Der Zentralrat ist offenbar verstandlos, oder er simuliert Unverstand: Er kann einfache Sätze nicht lesen. Er ist womöglich auch gefühllos – er teilt keine menschliche Regung. Er lebt offenbar in einem Ghetto.

Eines seiner Mitglieder, der Psychologie-Professor Rolf Verleger, hat auf ein Türchen in der Mauer gewiesen. Der Zentralrat könnte es öffnen. Draußen ist bald Frühling.

(Quelle: SteinbergRecherche.com)


Reaktion von Günter Schenk (Collectif judéo-arabe et citoyen pour la paix, Strasbourg; Coordination de l'Appel de Strasbourg pour une paix juste au Proche-Orient) vom 8.3.2007
Die Bischöfe aus Deutschland haben berichtet, wo anderen Berichten kein oder kaum Gehör geschenkt wurde

Sehr geehrte Frau Karas,

mit Interesse las ich die von Ihnen weiterverbreitete Mitteilung des Thomas Immanuel Steinberg.
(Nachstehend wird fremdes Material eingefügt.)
/-! ## §3 The (T)-chain's currency: `Σ dist1²` on both sides -/

/-- One term of a sum of squares is at most the sum: `Σ_ℓ dist1 (U ℓ·(W ℓ)⁻¹)² ≤ ρ²`, `0 ≤ ρ` ⟹ `‖U ℓ − W ℓ‖ ≤ ρ` on every bond. [cite: Balaban1985Averaging, (19) p.21] -/
theorem norm_sub_le_of_sum_dist1_sq_le {ρ : ℝ} (hρ : 0 ≤ ρ) (W U : GaugeField (F.P K) 0 (Matrix.specialUnitaryGroup (Fin 2) ℂ))
    (h : ∑ ℓ : PBond (F.P K) 0, dist1 (U ℓ * (W ℓ)⁻¹) ^ 2 ≤ ρ ^ 2) (ℓ : PBond (F.P K) 0) :
    ‖((U ℓ : Matrix.specialUnitaryGroup (Fin 2) ℂ) : Matrix (Fin 2) (Fin 2) ℂ) - (W ℓ : Matrix (Fin 2) (Fin 2) ℂ)‖ ≤ ρ := by
  rw [← dist1_mul_inv_eq_norm_sub]
  have h1 : dist1 (U ℓ * (W ℓ)⁻¹) ^ 2 ≤ ∑ ℓ' : PBond (F.P K) 0, dist1 (U ℓ' * (W ℓ')⁻¹) ^ 2 :=
    Finset.single_le_sum (f := fun ℓ' => dist1 (U ℓ' * (W ℓ')⁻¹) ^ 2) (fun ℓ' _ => sq_nonneg _) (Finset.mem_univ ℓ)
  exact (pow_le_pow_iff_left₀ (GaugeGroup.dist1_nonneg _) hρ two_ne_zero).1 (h1.trans h)

/-- ★★★ **(Lπ) IN THE (T)-CHAIN'S CURRENCY, AT A PLAQUETTE-REGULAR BASE POINT.**  `PlaqSmall (regThreshold F J K e) W`, `e` admissible as in (53); on the ball
`Σ_ℓ dist1 (U ℓ·(W ℓ)⁻¹)² ≤ ρ²` with `stokesConst·(2e + 4·(30ℓ)^{K−J}·ρ) ≤ 1∕24`:
`Σ_b dist1 (D U b·(D W b)⁻¹)² ≤ #PBond_J · ((30ℓ)^{K−J})² · Σ_ℓ dist1 (U ℓ·(W ℓ)⁻¹)²` (`ℓ = 5L`; constants depend on `L`, `K − J`, `#PBond_J` only).
[cite: Balaban1987RG1, (0.4) and (0.11) p.253; Balaban1985Averaging, Prop. 2 (52)-(54) p.26; Balaban1985Variational, (141)-(143) p.299] -/
theorem sum_dist1_descendTo_sq_le_of_plaqSmall {e ρ : ℝ} (he : 0 < e) (hρ : 0 ≤ ρ)
    (he3 : (143 * ((((3 + 4 : ℕ) : ℝ)) ^ 2 / 4) ^ 2) * e ≤ 1 / 3)
    (he2 : 2 * e ≤ 2 * deltaSU (Fin 2) / (((3 + 4) * F.L : ℕ) : ℝ) ^ 2)
    (W U : GaugeField (F.P K) 0 (Matrix.specialUnitaryGroup (Fin 2) ℂ)) (hW : PlaqSmall (regThreshold F J K e) W)
    (hball : ∑ ℓ : PBond (F.P K) 0, dist1 (U ℓ * (W ℓ)⁻¹) ^ 2 ≤ ρ ^ 2)
    (h24 : stokesConst (F.P K) * (2 * e + 4 * ((30 * (((3 + 2) * F.L : ℕ) : ℝ)) ^ (K - J) * ρ)) ≤ 1 / 24) :
    ∑ b : PBond (F.P J) 0, dist1 (descendTo F ℰp J K hJK U b * (descendTo F ℰp J K hJK W b)⁻¹) ^ 2 ≤
      (Fintype.card (PBond (F.P J) 0) : ℝ) * ((30 * (((3 + 2) * F.L : ℕ) : ℝ)) ^ (K - J)) ^ 2 *
        ∑ ℓ : PBond (F.P K) 0, dist1 (U ℓ * (W ℓ)⁻¹) ^ 2 := by
  set A : ℝ := (30 * (((3 + 2) * F.L : ℕ) : ℝ)) ^ (K - J) with hA
  set S : ℝ := ∑ ℓ : PBond (F.P K) 0, dist1 (U ℓ * (W ℓ)⁻¹) ^ 2 with hS
  have hA0 : 0 ≤ A := by positivity
  have hS0 : 0 ≤ S := Finset.sum_nonneg fun ℓ _ => sq_nonneg _
  -- the sup distance is at most `√S ≤ ρ`
  set σ : ℝ := Real.sqrt S with hσ
  have hσ0 : 0 ≤ σ := Real.sqrt_nonneg _
  have hσS : σ ^ 2 = S := Real.sq_sqrt hS0
  have hσρ : σ ≤ ρ := by
    rw [hσ, ← Real.sqrt_sq hρ]
    exact Real.sqrt_le_sqrt hball
  have hclose : ∀ ℓ : PBond (F.P K) 0,
      ‖((U ℓ : Matrix.specialUnitaryGroup (Fin 2) ℂ) : Matrix (Fin 2) (Fin 2) ℂ) - (W ℓ : Matrix (Fin 2) (Fin 2) ℂ)‖ ≤ σ :=
    norm_sub_le_of_sum_dist1_sq_le F hσ0 W U (by rw [hσS])
  have hst := stokesConst_nonneg (F.P K)
  have h24σ : stokesConst (F.P K) * (2 * e + 4 * (A * σ)) ≤ 1 / 24 :=
    le_trans (mul_le_mul_of_nonneg_left (by nlinarith [mul_le_mul_of_nonneg_left hσρ hA0]) hst) h24
  have hsup := norm_descendTo_sub_descendTo_le_of_plaqSmall F hJK he hσ0 he3 he2 W U hW hclose h24σ
  -- each coarse term is at most `(A σ)² = A²·S`; there are `#PBond_J` of them
  have hterm : ∀ b : PBond (F.P J) 0,
      dist1 (descendTo F ℰp J K hJK U b * (descendTo F ℰp J K hJK W b)⁻¹) ^ 2 ≤ A ^ 2 * S := by
    intro b
    rw [dist1_mul_inv_eq_norm_sub, ← hσS, ← mul_pow]
    exact pow_le_pow_left₀ (norm_nonneg _) (hsup b) 2
  calc ∑ b : PBond (F.P J) 0, dist1 (descendTo F ℰp J K hJK U b * (descendTo F ℰp J K hJK W b)⁻¹) ^ 2
      ≤ ∑ _b : PBond (F.P J) 0, A ^ 2 * S := Finset.sum_le_sum fun b _ => hterm b
    _ = (Fintype.card (PBond (F.P J) 0) : ℝ) * A ^ 2 * S := by
        rw [Finset.sum_const, Finset.card_univ, nsmul_eq_mul, mul_assoc]

/-- The same in the flipped orientation `dist1 (D W b·(D U b)⁻¹)` ∕ `dist1 (W ℓ·(U ℓ)⁻¹)` (`dist1 g⁻¹ = dist1 g`). [cite: Balaban1985Averaging, (19) p.21] -/
theorem dist1_mul_inv_comm (A B : Matrix.specialUnitaryGroup (Fin 2) ℂ) : dist1 (A * B⁻¹) = dist1 (B * A⁻¹) := by
  rw [← GaugeGroup.dist1_inv, mul_inv_rev, inv_inv]
import Literature.NumberTheory.LFunctions.WeilTwoPrimeCellsT120
import Literature.NumberTheory.LFunctions.WeilTwoPrimeMinorant
import Summits.RiemannHypothesis.RiemannHypothesis.Theorems.WeilTwoPrimeCellsT120NuPart43
import HarnessLib

/-!
# Two-prime minorant cells on `[0, 120]`: kernel facts for the partial moment sums, group 91 (`q = 522`)

`cellsMomentQ₂₃ wL chunk q = nuPart_t_q` by `decide +kernel`, one declaration per (chunk, q). Pure proof file (continuation of the Literature chain `WeilTwoPrimeCellsT120NuFact0..85`).
-/

noncomputable section

set_option linter.dupNamespace false

namespace Summit.RiemannHypothesis.RiemannHypothesis.Theorems.EvenWinsBeyondArch

open Literature.NumberTheory.LFunctions

set_option maxHeartbeats 0 in
/-- The partial moment sum over chunk 0 at `q = 522`. [folklore] -/
theorem nuPartT120_0_522_eq :
    cellsMomentQ₂₃ weilTwoPrimeCellsT120Level weilTwoPrimeCellsT120C0 522 = nuPartT120_0_522 := by
  decide +kernel

set_option maxHeartbeats 0 in
/-- The partial moment sum over chunk 1 at `q = 522`. [folklore] -/
theorem nuPartT120_1_522_eq :
    cellsMomentQ₂₃ weilTwoPrimeCellsT120Level weilTwoPrimeCellsT120C1 522 = nuPartT120_1_522 := by
  decide +kernel

set_option maxHeartbeats 0 in
/-- The partial moment sum over chunk 2 at `q = 522`. [folklore] -/
theorem nuPartT120_2_522_eq :
    cellsMomentQ₂₃ weilTwoPrimeCellsT120Level weilTwoPrimeCellsT120C2 522 = nuPartT120_2_522 := by
  decide +kernel

set_option maxHeartbeats 0 in
/-- The partial moment sum over chunk 3 at `q = 522`. [folklore] -/
theorem nuPartT120_3_522_eq :
    cellsMomentQ₂₃ weilTwoPrimeCellsT120Level weilTwoPrimeCellsT120C3 522 = nuPartT120_3_522 := by
  decide +kernel

set_option maxHeartbeats 0 in
/-- The partial moment sum over chunk 4 at `q = 522`. [folklore] -/
theorem nuPartT120_4_522_eq :
    cellsMomentQ₂₃ weilTwoPrimeCellsT120Level weilTwoPrimeCellsT120C4 522 = nuPartT120_4_522 := by
  decide +kernel

set_option maxHeartbeats 0 in
/-- The partial moment sum over chunk 5 at `q = 522`. [folklore] -/
theorem nuPartT120_5_522_eq :
    cellsMomentQ₂₃ weilTwoPrimeCellsT120Level weilTwoPrimeCellsT120C5 522 = nuPartT120_5_522 := by
  decide +kernel


end Summit.RiemannHypothesis.RiemannHypothesis.Theorems.EvenWinsBeyondArch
Natürlich hat SteinbergRecherche Recht, legt seinen Finger in die Wunden eines Staates, der einst gegründet wurde, um verfolgten Juden der Welt einen sicheren Hafen zu geben.
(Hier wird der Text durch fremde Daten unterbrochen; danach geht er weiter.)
import Mathlib
import Summits.Ventures.FusionMHD.Models.CerfonFreidbergIterLikeQHalfResDefs
import HarnessLib

/-!
# Ventures/FusionMHD — Models/CerfonFreidbergIterLikeQHalfResPanels11.lean: KERNEL CHECK of the resistive-register certificates of panel(s) 18, 19 (of 32)
# at `ψ_N = 1/2` of THE Cerfon–Freidberg ITER-like instance

HONEST FRAMING (LADDER-GRIDFUSION three columns; CF rung; rider «D_R at ψ_N = 1/2»).  One `decide +kernel` (≈ 60–90 s): for each listed panel the obligation
`CFIterLike.QHalfRes.ResCert.ok` (`Models/CerfonFreidbergIterLikeQHalfResDefs.lean`) — the Taylor-model run of `progR = progM ++ block3R` over ★ #117's parameter box is
ACCEPTED and the kernel's two panel-integral enclosures (`g_AG`, `g_W` along the approximant) lie inside the claimed integers (compiled `#eval` of the same functions, slack
one unit of `2⁻⁶⁰`; float truth inside every panel, `genqm/truthR.json`).  MODELLED: analytic Cerfon–Freidberg family; nothing about a device or stability.
No `native_decide`.  Typer/prover: gridfusion-model-7 (g7), 2026-08-28.  Citations: Zheng 2015 §3.2 (3.42) [Zheng2015];
Mahboubi–Melquiond–Sibut-Pinote 2016 §3.2 Lemma 3 [MahboubiMelquiondSibutpinote2016].
-/

namespace Summit.Ventures.FusionMHD.Models.CFIterLike.QHalfRes

/-- Resistive-register certificate data of panel(s) 18, 19. [instance data] -/
def resCert11 : List ResCert := [
  { j := 18, cand1 := [1917128418216080048128, 14290411919854150877184, -43157797666846333206528, -1033853553678832120102912, -1392825373505479054983168, 54315521258294331433811968, 264363417986266034513903616, -2144627821695429093867126784, -21453017156890057846487515136, 49164883062105310240293519360, 1311593098830829143290590265344, 1146670137983276283848070004736, -62403449876624163006576355966976],
    cand2 := [1826107259928697634816, 12808479661948384837632, -128019022238714593017856, -1886589766702905862127616, 7732399052710290590269440, 239440030363972444128018432, -50385721216197720014848000, -27135881534526199401405218816, -86158755521526497507096395776, 2759450683089180586557841604608, 18917336394008192470967688101888, -233215576517276151365022391468032, -2672976555775498188333297453498368],
    deg := 10, e1 := 46, e2 := 46, glo := 3843993576972501, ghi := 3843994032764252, wlo := 459234899811128688, whi := 459234946208341895 },
  { j := 19, cand1 := [2290464041673517170688, 8682216023434981277696, -129683621061482474635264, -615378744389384068399104, 7665895308515436172148736, 37953485174968793660653568, -444274253466291714675179520, -2175254959422275146601201664, 25459129516580028852635435008, 119460625800232682169303040000, -1449161658565077516368354476032, -6102716844636946702540862390272, 85747959798188262130816678625280],
    cand2 := [2057461268023605723136, 1184769458972003663872, -203283110931262966071296, 572434048528163633364992, 20675921886906190558920704, -137140606292428796219883520, -1817951646457857248459751424, 21890905817745210524240445440, 123835538695618633719489757184, -2891036838622353603549097623552, -3333939883616601434648215552000, 310144029434145901414763271815168, -694294813235155764995050711285760],
    deg := 10, e1 := 46, e2 := 46, glo := 3914260805006324, ghi := 3914261196188897, wlo := 456217593800832182, whi := 456217633112605297 }]

/-- **KERNEL CHECK** of the two resistive registers on panel(s) 18, 19. -/
theorem resCert11_ok : CFIterLike.QHalfRes.resCert11.all ResCert.ok = true := by
  decide +kernel

end Summit.Ventures.FusionMHD.Models.CFIterLike.QHalfRes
Das aber ist lange Geschichte, und Sie sollten doch wissen, dass schon die Gründung dieses "sicheren" Hafens auf Terror gebaut war. Zahlreiche Empfänger Ihrer Mail wissen dies vielleicht nicht. Die Berichte über jüdische Terroraktionen sind Legion und in der Bibliothek jedes Institutes für neuere Geschichte nachzulesen, z.B. bei Simcha Flapan. (1)

Israel - auf Terror gegründet

Der Terror richtete sich aber im Falle Israels nicht, wie das bedauerlicherweise, ja oft wohl notwendigerweise, in fast allen kolonisierten Staaten zur Zeit der Entkolonisierung üblich war, allein gegen die damalige britische Mandatsmacht für Palästina. Anders, als man ihnen versprochen hatte, fanden die einwandernden Menschen nämlich kein menschenleeres Land vor. Nein, der wirkliche Terror von für den Nahen Osten historischer Dimension fand seinen ersten Höhepunkt in der Ermordung der Einwohner ganzer palästinensischer Ortschaften und der daraus folgenden Massenflucht. Deir Yassin steht hier stellvertretend für zahlreiche andere... Wie so oft, führte aber die Gründung, erbaut auf Terror, nicht zur gewünschten Sicherheit, sondern ist der Grund für den Scherbenhaufen, den dieser Staat im ganzen Nahen und Mittleren Osten seitdem geschaffen hat.

Damals schon schaute die durch den grausamen europäischen Judenmord gelähmte Welt untätig zu. Später dann, nach mehreren Angriffskriegen, siehe Forschungsergebnisse der angesehenen "Neuen Historiker" in Israel (2) gegen seine Nachbarn, nachungezählten Nichtbeachtungen von UNO-Resolutionen wurde der auf Gewalt gegründete letzte Kolonialstaat des 20. Jahrhunderts hoffähig, ungeachtet seines notorischen Zuwiederhandelns gegen immer mehr Resolutionen der UNO. Es war ja allzu verständlich: Das schlechte Gewissen war in vielen Ländern allgegenwärtig.

Israelische Kriege

Kriege gegen die schwachen Nachbarn wurden vom Zaun gebrochen, die ohne erhebliche materielle Hilfe des Westens, dabei nicht unwesentlich durch die deutsche Rüstungswirtschaft, die jedes Mal mit einer Erweiterung des vorher geflissentlich nie abgesteckten Staatsgebietes, dieses auf fremdem Boden, nach Vertreibungen und fortgesetztem Landraub, endeten.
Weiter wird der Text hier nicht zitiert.